**What needs to be done:** Starting at the top of the entries below, print each line exactly until the line with "# Keller–Yin's lattice" has been printed too.

(Stored items from a collection)
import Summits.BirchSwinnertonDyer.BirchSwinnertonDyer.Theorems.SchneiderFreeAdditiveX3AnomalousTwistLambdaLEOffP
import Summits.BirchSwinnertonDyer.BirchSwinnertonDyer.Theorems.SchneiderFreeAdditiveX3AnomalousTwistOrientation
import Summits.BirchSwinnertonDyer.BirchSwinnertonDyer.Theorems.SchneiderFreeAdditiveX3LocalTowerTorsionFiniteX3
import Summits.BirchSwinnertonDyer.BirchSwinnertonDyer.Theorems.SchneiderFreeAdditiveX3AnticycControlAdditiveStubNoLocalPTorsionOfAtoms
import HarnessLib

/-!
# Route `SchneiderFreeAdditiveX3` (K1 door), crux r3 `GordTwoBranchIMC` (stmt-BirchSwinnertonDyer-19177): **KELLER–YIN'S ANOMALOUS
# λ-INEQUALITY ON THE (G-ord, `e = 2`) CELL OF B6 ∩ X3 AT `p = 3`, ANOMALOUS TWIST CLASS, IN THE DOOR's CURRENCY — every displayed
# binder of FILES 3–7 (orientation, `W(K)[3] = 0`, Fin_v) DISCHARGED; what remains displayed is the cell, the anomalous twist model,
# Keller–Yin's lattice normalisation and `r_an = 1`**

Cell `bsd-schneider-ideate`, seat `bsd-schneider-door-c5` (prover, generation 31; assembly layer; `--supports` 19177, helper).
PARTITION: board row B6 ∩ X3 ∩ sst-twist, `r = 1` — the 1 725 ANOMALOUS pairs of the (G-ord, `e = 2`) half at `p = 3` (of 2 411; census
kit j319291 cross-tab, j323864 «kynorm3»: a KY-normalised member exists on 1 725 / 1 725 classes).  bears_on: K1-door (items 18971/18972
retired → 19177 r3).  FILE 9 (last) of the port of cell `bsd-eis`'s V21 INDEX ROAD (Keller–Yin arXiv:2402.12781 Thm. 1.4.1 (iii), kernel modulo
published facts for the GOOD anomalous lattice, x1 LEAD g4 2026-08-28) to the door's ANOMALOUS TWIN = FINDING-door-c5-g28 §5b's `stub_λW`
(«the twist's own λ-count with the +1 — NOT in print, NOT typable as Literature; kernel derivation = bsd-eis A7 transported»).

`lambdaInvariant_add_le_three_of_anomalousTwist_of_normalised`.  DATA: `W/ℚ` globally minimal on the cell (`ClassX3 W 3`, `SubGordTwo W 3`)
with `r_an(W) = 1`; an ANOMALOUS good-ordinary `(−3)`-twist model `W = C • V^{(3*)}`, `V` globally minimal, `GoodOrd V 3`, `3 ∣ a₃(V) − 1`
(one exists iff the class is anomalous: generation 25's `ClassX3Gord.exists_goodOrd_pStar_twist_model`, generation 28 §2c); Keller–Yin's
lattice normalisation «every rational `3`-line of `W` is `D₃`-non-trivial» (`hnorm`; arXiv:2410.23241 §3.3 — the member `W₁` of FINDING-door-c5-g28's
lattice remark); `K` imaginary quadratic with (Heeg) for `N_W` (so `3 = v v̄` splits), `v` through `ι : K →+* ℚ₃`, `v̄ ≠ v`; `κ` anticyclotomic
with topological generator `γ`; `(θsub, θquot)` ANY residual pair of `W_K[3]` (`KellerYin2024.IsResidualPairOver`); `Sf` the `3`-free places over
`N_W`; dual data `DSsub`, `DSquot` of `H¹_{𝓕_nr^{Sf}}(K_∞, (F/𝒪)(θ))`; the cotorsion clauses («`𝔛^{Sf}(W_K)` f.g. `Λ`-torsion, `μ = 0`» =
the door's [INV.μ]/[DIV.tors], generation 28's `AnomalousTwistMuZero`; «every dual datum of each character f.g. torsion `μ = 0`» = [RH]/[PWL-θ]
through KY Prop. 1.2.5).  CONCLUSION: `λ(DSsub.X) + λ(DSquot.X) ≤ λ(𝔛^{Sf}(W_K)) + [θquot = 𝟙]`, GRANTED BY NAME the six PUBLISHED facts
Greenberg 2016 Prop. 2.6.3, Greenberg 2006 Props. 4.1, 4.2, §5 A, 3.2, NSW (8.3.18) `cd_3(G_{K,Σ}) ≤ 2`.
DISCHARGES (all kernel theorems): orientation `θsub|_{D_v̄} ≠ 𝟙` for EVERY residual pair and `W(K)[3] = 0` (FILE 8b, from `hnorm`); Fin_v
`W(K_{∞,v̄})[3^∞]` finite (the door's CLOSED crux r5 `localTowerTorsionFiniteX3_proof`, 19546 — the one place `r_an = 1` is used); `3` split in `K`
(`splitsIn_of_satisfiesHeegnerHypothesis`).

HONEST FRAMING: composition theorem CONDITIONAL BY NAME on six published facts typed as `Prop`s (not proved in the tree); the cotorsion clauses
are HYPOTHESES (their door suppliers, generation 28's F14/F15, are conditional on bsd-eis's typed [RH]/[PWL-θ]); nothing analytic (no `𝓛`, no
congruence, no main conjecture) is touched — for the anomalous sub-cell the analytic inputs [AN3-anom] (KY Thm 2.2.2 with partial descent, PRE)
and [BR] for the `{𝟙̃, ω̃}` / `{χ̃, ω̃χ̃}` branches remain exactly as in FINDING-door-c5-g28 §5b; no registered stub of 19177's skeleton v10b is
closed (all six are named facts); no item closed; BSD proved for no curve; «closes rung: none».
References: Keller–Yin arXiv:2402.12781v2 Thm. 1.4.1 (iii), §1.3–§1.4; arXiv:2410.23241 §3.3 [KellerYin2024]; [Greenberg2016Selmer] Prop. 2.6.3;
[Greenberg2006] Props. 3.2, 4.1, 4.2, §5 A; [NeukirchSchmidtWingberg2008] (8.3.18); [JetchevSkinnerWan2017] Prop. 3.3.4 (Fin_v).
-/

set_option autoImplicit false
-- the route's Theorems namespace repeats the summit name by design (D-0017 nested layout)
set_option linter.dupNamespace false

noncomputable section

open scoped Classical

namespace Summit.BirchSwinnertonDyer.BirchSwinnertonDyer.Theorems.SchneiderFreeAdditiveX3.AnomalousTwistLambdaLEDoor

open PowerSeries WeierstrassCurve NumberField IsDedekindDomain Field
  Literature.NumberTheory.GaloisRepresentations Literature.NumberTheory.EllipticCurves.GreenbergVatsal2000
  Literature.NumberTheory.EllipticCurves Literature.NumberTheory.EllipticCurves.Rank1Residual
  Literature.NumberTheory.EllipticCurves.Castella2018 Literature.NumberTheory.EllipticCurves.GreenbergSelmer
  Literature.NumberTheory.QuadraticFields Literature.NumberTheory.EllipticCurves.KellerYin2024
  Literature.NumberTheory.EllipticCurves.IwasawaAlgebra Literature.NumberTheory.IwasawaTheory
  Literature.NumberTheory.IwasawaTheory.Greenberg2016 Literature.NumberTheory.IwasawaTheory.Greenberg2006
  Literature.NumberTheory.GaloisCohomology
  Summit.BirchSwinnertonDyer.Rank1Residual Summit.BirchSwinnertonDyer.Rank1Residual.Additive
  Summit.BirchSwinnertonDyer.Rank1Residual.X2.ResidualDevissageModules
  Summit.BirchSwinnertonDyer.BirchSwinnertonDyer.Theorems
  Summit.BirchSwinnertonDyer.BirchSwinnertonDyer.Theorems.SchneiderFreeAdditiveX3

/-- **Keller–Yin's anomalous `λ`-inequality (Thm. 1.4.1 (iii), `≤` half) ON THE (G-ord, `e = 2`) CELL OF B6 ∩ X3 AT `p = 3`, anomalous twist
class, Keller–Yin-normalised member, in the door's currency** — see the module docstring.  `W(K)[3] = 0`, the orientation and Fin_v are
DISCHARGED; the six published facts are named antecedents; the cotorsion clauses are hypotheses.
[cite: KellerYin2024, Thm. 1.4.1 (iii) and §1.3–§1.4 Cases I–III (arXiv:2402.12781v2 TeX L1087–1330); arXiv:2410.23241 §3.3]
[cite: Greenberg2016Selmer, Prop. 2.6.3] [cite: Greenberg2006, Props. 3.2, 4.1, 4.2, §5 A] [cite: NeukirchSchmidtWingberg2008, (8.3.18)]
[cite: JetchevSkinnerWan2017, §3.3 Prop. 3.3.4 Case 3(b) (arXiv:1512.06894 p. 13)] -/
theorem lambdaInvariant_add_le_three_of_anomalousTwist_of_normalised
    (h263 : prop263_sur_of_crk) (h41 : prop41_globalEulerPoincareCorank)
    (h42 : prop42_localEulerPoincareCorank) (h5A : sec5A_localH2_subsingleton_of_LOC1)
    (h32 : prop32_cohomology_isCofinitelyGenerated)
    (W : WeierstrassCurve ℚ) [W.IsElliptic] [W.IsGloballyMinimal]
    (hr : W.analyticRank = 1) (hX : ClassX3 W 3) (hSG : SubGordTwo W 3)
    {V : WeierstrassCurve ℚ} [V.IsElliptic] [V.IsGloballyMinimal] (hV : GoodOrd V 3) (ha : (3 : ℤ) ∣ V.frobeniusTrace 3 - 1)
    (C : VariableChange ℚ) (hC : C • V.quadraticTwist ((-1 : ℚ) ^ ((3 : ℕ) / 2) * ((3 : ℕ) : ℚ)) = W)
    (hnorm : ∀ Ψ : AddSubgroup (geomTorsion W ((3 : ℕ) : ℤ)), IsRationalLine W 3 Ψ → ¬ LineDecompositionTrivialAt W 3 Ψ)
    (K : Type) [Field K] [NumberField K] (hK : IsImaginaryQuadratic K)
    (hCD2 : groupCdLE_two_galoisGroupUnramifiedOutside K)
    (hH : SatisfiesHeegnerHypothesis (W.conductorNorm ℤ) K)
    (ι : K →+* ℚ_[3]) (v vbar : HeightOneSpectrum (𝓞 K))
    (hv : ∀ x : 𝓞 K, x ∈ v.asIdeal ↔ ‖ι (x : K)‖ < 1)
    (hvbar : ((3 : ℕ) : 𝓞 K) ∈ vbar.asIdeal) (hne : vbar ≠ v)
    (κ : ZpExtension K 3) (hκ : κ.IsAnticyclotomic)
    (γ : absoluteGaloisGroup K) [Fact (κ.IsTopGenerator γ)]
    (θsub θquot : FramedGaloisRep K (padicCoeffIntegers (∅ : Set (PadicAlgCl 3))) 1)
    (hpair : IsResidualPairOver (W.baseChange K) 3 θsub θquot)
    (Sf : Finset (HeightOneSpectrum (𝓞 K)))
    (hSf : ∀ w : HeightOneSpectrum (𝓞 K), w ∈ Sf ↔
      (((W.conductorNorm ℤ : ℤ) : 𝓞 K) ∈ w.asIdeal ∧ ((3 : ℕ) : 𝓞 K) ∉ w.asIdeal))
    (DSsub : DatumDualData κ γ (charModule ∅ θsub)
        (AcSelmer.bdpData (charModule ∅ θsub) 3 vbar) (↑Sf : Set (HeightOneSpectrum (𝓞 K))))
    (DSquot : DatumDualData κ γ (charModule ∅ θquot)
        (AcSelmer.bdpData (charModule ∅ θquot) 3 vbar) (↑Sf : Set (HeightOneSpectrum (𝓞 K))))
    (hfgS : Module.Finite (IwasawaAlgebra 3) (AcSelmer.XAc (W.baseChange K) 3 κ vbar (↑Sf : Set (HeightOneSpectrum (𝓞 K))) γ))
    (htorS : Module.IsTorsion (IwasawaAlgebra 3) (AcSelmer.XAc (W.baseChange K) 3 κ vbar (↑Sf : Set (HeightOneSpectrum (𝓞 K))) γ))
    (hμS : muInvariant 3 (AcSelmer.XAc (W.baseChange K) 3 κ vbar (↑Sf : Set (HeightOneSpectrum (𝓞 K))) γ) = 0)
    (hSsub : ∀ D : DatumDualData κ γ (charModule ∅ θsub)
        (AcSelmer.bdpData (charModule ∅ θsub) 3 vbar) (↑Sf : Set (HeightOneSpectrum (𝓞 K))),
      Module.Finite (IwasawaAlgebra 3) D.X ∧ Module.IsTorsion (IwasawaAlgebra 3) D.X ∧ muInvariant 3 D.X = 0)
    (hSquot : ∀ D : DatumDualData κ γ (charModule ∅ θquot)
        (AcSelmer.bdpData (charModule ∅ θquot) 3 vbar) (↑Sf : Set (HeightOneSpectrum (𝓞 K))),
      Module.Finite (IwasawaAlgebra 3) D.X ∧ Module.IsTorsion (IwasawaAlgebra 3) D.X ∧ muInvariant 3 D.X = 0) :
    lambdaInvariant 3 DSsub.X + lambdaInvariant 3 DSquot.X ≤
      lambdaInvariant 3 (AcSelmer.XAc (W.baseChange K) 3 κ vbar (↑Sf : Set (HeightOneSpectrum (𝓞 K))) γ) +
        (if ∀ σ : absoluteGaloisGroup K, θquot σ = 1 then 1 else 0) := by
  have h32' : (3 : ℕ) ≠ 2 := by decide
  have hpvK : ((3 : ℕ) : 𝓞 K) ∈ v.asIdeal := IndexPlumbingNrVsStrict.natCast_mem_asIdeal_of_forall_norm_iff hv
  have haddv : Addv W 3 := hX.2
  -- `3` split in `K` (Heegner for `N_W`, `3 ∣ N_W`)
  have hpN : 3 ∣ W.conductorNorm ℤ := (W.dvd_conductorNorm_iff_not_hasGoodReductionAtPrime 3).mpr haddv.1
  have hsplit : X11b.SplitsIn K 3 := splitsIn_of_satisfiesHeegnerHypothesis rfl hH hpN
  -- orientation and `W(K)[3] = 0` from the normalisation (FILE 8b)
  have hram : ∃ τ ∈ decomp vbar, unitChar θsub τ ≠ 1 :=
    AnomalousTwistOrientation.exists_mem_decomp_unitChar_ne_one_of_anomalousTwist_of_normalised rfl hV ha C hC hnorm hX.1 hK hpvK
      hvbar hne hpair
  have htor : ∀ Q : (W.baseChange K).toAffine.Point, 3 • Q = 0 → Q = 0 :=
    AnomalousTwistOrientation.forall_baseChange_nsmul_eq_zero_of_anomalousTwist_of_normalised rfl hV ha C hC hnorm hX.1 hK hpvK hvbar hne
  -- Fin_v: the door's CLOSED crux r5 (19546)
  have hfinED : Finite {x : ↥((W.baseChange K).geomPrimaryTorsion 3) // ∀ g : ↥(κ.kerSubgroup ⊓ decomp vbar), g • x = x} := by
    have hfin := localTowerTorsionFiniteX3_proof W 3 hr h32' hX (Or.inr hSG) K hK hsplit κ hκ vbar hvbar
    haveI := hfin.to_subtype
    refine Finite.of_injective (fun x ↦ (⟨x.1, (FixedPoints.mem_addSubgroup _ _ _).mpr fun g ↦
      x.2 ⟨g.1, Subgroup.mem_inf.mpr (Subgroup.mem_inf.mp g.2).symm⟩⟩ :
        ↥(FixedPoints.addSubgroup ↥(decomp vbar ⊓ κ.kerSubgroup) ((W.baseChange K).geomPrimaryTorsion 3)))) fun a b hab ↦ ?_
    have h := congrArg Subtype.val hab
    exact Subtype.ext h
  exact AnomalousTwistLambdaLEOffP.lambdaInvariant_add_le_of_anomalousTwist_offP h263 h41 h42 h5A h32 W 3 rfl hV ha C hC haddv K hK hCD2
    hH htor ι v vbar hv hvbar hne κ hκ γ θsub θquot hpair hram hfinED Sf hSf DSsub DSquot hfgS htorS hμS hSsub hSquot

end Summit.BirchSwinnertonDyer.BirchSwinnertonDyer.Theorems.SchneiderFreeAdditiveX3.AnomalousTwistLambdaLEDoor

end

**Reply to the exercise:**
import Summits.BirchSwinnertonDyer.BirchSwinnertonDyer.Theorems.SchneiderFreeAdditiveX3AnomalousTwistLambdaLEOffP
import Summits.BirchSwinnertonDyer.BirchSwinnertonDyer.Theorems.SchneiderFreeAdditiveX3AnomalousTwistOrientation
import Summits.BirchSwinnertonDyer.BirchSwinnertonDyer.Theorems.SchneiderFreeAdditiveX3LocalTowerTorsionFiniteX3
import Summits.BirchSwinnertonDyer.BirchSwinnertonDyer.Theorems.SchneiderFreeAdditiveX3AnticycControlAdditiveStubNoLocalPTorsionOfAtoms
import HarnessLib

/-!
# Route `SchneiderFreeAdditiveX3` (K1 door), crux r3 `GordTwoBranchIMC` (stmt-BirchSwinnertonDyer-19177): **KELLER–YIN'S ANOMALOUS
# λ-INEQUALITY ON THE (G-ord, `e = 2`) CELL OF B6 ∩ X3 AT `p = 3`, ANOMALOUS TWIST CLASS, IN THE DOOR's CURRENCY — every displayed
# binder of FILES 3–7 (orientation, `W(K)[3] = 0`, Fin_v) DISCHARGED; what remains displayed is the cell, the anomalous twist model,
# Keller–Yin's lattice normalisation and `r_an = 1`**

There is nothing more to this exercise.